*PROBLEM REQUIREMENTS*: In the entries below, how many lines include "spine"? Reply with the number and nothing more.

----

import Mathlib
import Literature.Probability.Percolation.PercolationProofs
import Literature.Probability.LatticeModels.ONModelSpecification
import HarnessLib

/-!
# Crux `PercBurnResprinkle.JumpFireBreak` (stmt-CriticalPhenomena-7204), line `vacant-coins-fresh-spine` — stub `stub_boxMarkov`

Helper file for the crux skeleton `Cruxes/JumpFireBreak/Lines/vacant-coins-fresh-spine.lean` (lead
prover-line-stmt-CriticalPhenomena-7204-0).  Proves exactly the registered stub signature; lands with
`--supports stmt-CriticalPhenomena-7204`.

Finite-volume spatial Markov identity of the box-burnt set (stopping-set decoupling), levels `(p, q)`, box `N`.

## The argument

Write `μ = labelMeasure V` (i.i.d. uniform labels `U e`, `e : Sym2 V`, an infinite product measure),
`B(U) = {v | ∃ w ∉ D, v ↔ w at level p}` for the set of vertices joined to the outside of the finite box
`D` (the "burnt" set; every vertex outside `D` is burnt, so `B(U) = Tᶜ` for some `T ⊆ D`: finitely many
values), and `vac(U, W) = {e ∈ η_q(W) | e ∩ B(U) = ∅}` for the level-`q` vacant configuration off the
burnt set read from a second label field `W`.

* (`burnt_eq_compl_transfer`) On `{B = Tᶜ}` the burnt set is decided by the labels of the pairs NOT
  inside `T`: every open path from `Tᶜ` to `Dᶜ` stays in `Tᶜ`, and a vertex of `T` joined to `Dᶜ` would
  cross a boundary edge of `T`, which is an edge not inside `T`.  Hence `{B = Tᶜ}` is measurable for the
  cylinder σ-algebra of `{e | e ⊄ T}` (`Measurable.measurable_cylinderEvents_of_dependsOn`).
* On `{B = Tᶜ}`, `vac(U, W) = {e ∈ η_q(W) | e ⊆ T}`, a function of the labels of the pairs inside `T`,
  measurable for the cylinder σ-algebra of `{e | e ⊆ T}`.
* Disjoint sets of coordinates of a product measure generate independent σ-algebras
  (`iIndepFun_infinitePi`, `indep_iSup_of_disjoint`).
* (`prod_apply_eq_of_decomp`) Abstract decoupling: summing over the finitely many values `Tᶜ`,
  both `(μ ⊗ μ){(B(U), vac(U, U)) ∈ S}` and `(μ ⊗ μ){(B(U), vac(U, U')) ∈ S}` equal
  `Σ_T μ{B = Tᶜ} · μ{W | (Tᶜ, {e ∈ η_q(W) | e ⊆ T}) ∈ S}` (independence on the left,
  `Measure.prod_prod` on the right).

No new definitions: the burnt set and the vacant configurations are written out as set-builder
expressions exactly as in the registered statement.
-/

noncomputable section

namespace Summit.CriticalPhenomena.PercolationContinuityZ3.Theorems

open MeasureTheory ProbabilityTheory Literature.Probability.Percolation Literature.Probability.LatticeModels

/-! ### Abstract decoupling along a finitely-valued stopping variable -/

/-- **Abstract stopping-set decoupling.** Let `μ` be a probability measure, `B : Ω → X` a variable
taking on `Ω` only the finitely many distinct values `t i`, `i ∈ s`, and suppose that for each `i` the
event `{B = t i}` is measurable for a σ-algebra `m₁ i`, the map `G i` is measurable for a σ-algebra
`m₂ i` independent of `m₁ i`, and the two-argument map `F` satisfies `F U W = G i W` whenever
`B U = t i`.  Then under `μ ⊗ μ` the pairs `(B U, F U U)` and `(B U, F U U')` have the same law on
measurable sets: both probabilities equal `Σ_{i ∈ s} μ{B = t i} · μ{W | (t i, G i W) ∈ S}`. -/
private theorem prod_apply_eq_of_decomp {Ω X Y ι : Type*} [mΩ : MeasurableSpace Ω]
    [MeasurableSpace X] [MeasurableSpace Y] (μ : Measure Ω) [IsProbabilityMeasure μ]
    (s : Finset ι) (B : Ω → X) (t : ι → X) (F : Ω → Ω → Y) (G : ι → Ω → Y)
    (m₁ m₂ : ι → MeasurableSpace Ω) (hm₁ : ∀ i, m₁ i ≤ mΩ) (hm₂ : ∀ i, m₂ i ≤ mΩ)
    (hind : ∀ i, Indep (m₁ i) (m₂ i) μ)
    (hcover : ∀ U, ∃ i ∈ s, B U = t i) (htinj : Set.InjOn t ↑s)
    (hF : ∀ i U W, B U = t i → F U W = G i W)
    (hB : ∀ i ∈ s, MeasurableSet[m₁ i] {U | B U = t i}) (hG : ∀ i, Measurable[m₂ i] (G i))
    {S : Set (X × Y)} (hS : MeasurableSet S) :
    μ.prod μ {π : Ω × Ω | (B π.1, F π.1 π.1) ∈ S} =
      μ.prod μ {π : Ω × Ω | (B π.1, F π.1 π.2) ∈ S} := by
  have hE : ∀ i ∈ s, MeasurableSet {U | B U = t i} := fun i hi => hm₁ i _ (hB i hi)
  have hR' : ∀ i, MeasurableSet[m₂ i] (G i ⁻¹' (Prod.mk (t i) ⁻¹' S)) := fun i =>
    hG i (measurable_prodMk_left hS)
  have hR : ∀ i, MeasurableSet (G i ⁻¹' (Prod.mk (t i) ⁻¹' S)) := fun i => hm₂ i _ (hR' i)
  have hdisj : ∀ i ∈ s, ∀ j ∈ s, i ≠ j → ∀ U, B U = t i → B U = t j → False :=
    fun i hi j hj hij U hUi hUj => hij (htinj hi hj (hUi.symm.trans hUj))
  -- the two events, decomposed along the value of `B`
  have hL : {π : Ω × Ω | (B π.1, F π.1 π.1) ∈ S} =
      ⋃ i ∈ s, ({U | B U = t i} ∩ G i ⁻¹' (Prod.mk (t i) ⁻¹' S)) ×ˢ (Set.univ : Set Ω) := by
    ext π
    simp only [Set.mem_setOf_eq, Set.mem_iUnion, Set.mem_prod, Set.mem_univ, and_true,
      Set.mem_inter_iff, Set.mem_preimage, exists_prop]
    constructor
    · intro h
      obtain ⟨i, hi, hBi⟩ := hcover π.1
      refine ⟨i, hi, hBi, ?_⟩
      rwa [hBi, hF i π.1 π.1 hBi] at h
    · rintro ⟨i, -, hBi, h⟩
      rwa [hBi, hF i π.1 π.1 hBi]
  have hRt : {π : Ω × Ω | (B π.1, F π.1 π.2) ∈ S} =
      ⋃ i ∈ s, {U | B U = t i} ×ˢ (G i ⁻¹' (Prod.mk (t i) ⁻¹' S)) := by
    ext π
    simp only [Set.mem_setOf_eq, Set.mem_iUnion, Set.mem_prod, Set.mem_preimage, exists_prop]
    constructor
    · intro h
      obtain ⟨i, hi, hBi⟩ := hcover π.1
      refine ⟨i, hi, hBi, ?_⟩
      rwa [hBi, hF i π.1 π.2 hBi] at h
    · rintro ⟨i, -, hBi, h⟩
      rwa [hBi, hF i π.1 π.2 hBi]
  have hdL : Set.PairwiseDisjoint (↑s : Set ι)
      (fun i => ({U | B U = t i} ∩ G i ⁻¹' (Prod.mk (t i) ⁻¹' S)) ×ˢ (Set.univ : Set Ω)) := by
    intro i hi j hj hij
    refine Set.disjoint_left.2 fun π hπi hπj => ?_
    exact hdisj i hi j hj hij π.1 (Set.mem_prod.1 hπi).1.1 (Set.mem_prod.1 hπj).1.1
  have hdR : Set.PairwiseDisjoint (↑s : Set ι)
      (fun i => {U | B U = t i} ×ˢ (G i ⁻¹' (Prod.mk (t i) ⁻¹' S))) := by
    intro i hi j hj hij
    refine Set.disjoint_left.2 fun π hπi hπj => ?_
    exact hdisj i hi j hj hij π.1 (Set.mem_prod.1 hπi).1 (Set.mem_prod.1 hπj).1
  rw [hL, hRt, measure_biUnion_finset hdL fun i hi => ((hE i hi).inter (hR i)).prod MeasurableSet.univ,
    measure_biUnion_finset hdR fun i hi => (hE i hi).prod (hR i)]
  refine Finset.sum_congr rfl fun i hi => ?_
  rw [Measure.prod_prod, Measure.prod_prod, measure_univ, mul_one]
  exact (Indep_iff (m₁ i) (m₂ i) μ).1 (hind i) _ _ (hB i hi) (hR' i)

----

*ANSWER TO THIS PROBLEM*: 2